ASSIGNMENT =
Where the records below have a line with "AppendixC", that line is to be copied.

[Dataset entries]
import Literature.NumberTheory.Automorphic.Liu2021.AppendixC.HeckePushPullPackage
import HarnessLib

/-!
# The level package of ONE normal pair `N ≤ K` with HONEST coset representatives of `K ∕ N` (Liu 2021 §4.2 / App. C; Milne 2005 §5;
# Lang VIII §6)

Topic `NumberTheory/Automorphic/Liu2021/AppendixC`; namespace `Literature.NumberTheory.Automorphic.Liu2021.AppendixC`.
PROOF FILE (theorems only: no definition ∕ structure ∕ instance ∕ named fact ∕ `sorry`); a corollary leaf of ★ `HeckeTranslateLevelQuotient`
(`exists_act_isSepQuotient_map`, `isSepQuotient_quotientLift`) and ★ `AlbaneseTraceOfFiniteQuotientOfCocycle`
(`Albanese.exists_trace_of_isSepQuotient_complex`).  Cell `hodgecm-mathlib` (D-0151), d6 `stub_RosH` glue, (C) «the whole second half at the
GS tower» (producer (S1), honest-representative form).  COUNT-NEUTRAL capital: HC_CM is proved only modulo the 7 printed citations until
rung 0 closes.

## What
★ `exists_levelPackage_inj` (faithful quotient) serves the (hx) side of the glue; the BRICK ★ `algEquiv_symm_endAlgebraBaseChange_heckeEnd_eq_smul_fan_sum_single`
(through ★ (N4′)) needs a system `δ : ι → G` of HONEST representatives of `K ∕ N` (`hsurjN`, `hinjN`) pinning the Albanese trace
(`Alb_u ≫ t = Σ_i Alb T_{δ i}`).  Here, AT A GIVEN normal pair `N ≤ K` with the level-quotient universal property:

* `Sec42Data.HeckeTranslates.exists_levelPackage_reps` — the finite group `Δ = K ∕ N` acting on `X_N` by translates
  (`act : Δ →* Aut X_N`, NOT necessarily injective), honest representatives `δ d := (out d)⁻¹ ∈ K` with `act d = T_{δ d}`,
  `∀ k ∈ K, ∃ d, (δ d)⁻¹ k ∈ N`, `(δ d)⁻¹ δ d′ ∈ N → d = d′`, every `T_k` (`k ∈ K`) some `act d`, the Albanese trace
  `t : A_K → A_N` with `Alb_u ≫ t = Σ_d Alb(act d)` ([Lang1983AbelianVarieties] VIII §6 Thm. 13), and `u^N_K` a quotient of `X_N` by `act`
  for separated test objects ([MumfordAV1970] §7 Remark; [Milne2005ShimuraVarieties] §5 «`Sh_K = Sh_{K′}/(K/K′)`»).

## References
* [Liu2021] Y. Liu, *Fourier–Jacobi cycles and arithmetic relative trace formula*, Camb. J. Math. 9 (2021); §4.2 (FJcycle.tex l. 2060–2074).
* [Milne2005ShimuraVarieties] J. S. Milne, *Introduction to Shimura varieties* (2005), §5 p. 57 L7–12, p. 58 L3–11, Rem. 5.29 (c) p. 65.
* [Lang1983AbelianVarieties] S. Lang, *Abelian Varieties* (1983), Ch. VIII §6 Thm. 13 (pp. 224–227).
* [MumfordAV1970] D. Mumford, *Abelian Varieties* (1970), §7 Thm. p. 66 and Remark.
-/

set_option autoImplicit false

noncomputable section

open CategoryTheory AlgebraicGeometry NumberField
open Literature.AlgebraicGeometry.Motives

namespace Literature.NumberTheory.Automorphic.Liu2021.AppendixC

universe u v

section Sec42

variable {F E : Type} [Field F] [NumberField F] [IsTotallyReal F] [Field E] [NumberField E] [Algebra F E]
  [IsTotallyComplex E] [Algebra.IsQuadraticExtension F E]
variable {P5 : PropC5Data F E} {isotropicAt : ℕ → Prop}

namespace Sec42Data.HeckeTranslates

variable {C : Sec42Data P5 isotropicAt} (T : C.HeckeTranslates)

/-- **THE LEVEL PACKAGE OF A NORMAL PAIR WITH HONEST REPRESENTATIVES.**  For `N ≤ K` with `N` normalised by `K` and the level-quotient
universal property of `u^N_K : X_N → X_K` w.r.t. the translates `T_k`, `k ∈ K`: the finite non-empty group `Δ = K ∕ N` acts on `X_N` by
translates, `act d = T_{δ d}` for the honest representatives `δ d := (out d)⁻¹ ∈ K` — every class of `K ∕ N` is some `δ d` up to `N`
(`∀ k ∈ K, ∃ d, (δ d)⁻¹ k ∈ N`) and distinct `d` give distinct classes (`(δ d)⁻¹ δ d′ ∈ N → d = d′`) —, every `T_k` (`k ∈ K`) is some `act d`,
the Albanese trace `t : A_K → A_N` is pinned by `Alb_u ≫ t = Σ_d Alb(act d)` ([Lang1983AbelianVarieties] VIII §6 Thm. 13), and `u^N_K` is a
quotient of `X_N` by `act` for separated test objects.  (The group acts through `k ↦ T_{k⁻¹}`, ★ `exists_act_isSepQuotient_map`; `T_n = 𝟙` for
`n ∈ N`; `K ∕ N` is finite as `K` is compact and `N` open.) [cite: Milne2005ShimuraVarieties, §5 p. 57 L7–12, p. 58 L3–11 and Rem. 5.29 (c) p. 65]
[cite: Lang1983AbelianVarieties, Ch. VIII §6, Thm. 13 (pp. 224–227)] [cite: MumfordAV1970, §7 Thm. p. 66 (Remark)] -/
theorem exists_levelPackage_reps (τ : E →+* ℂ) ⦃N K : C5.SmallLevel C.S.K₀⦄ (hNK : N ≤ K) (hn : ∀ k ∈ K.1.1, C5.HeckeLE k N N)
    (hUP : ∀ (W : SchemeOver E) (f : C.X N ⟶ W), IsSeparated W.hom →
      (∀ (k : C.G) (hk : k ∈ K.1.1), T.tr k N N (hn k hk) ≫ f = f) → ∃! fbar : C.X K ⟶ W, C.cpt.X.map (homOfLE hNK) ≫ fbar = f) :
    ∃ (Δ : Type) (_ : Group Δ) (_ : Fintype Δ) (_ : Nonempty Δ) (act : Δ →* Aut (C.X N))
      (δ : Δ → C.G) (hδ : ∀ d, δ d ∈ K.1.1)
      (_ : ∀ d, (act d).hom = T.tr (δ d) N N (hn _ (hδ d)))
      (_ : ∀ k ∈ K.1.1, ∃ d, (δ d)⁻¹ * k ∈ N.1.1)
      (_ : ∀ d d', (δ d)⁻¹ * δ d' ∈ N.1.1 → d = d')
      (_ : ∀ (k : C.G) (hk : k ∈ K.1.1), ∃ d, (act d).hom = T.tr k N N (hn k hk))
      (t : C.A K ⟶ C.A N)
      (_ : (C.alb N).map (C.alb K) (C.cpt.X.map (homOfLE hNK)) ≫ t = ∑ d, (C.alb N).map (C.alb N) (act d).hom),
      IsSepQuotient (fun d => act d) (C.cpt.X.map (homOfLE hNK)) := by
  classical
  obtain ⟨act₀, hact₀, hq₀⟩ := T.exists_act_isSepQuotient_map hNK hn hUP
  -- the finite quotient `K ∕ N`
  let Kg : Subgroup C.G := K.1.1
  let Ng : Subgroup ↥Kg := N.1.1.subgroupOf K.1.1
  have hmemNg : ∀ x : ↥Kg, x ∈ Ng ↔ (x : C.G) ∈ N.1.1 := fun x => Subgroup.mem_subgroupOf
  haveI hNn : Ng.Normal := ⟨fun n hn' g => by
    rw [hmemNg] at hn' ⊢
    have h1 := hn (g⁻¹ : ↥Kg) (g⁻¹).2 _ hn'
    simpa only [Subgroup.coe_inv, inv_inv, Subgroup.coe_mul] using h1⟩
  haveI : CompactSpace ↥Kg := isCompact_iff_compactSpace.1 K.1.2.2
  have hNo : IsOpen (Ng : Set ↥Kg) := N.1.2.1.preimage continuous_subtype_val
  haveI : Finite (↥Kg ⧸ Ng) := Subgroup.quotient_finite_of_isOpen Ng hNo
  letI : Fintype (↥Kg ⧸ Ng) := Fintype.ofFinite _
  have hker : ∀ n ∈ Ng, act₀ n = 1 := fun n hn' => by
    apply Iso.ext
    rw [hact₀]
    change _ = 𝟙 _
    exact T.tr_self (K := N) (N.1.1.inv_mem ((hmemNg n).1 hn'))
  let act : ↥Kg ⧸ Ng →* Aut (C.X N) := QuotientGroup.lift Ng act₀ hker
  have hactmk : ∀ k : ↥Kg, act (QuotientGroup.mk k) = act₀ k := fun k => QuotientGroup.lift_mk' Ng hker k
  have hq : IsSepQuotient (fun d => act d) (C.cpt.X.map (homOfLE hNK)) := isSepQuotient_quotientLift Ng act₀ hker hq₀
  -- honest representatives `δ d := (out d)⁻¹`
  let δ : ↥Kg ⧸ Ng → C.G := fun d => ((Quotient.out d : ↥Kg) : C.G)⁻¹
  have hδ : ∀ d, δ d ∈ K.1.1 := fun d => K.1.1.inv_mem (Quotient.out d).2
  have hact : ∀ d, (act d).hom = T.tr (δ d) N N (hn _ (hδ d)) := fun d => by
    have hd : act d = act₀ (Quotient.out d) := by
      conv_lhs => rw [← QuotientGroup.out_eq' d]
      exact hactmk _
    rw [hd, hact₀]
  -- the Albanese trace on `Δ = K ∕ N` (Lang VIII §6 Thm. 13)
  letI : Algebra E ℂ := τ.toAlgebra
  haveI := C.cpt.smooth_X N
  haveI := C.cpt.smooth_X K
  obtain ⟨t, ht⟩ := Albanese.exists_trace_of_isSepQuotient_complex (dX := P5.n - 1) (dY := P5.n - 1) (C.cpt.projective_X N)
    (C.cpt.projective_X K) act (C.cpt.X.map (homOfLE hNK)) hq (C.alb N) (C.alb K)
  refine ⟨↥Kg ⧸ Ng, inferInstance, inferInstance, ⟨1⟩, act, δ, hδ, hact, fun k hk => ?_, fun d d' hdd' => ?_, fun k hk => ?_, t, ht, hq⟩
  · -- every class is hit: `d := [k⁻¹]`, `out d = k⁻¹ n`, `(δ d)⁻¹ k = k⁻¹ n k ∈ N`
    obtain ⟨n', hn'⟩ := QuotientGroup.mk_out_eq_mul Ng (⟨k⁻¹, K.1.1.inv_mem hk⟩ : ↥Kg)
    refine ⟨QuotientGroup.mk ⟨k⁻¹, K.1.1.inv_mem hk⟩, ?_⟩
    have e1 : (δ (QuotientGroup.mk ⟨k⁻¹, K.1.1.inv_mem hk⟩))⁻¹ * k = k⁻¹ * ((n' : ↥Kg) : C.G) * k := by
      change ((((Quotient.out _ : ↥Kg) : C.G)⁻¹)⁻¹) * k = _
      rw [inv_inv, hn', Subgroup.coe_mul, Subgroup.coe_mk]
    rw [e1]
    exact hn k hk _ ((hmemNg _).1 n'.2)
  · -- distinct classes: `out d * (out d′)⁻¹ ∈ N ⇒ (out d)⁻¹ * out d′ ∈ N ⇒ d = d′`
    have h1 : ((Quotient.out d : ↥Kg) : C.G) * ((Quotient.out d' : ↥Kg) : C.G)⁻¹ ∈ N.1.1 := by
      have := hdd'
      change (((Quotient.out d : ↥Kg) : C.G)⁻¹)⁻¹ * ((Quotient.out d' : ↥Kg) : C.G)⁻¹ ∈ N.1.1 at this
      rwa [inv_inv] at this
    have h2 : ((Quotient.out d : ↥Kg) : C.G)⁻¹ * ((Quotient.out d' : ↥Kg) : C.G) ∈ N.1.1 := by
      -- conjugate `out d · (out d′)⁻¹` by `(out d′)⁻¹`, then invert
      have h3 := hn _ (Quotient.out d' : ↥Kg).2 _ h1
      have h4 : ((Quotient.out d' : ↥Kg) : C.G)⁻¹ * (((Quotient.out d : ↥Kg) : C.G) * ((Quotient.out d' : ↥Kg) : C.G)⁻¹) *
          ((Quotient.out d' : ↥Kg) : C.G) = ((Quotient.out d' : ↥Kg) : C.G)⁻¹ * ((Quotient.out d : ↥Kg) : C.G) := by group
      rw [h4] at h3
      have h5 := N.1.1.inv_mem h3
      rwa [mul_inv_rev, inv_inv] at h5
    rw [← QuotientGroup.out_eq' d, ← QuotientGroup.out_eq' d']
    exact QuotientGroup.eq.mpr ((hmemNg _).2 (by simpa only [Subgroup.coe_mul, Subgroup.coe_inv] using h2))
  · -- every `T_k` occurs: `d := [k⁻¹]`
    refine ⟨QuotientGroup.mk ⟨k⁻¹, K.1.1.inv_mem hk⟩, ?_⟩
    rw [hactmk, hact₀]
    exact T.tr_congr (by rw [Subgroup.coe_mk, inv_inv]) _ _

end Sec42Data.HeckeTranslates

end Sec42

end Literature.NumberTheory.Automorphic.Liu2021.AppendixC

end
==
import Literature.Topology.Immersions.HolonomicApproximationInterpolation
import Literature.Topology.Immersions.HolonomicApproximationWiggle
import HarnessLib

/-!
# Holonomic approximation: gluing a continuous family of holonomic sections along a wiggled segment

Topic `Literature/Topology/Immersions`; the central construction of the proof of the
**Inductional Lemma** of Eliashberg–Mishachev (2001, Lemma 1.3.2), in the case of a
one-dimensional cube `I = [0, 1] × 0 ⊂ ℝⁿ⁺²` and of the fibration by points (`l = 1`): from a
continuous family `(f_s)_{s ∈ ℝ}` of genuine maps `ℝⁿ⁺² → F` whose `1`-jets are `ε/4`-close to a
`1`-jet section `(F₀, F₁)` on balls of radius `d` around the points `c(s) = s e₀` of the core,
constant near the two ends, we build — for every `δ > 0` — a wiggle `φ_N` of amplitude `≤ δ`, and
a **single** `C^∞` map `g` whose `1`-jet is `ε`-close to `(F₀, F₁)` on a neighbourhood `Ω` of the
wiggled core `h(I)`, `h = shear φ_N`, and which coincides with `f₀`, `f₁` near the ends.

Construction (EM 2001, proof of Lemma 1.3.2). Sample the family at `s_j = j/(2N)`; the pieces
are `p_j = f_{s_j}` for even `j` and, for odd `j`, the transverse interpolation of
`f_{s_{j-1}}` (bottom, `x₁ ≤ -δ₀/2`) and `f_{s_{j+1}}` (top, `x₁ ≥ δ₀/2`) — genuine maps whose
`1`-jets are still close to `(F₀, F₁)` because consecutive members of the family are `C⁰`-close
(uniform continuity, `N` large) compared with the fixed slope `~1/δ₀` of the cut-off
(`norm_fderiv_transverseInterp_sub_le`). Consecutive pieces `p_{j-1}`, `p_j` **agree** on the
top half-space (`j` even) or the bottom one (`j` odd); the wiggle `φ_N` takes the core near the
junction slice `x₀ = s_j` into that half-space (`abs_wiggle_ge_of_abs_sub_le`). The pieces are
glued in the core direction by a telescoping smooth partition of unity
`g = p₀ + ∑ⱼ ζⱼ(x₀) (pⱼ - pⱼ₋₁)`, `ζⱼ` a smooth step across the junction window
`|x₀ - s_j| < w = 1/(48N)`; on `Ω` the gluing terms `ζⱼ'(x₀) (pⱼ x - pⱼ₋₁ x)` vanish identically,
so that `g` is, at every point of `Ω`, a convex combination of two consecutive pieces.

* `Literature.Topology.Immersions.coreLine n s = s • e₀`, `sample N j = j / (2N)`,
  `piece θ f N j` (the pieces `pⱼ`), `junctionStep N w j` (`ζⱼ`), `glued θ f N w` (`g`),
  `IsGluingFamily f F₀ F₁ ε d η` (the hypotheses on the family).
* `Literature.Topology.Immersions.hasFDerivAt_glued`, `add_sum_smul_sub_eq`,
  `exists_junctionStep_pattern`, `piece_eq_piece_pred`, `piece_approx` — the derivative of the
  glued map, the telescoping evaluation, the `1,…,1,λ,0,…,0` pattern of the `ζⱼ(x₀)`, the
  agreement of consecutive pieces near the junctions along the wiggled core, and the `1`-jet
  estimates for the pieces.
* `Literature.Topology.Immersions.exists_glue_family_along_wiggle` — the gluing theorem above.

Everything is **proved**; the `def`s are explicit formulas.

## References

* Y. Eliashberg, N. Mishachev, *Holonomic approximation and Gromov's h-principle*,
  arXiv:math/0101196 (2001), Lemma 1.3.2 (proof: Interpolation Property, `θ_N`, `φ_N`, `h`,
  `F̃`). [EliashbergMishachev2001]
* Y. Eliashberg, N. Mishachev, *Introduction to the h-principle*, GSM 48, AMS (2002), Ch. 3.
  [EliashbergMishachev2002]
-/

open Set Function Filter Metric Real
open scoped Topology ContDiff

TASK SOLUTION =
import Literature.NumberTheory.Automorphic.Liu2021.AppendixC.HeckePushPullPackage
Topic `NumberTheory/Automorphic/Liu2021/AppendixC`; namespace `Literature.NumberTheory.Automorphic.Liu2021.AppendixC`.
namespace Literature.NumberTheory.Automorphic.Liu2021.AppendixC
end Literature.NumberTheory.Automorphic.Liu2021.AppendixC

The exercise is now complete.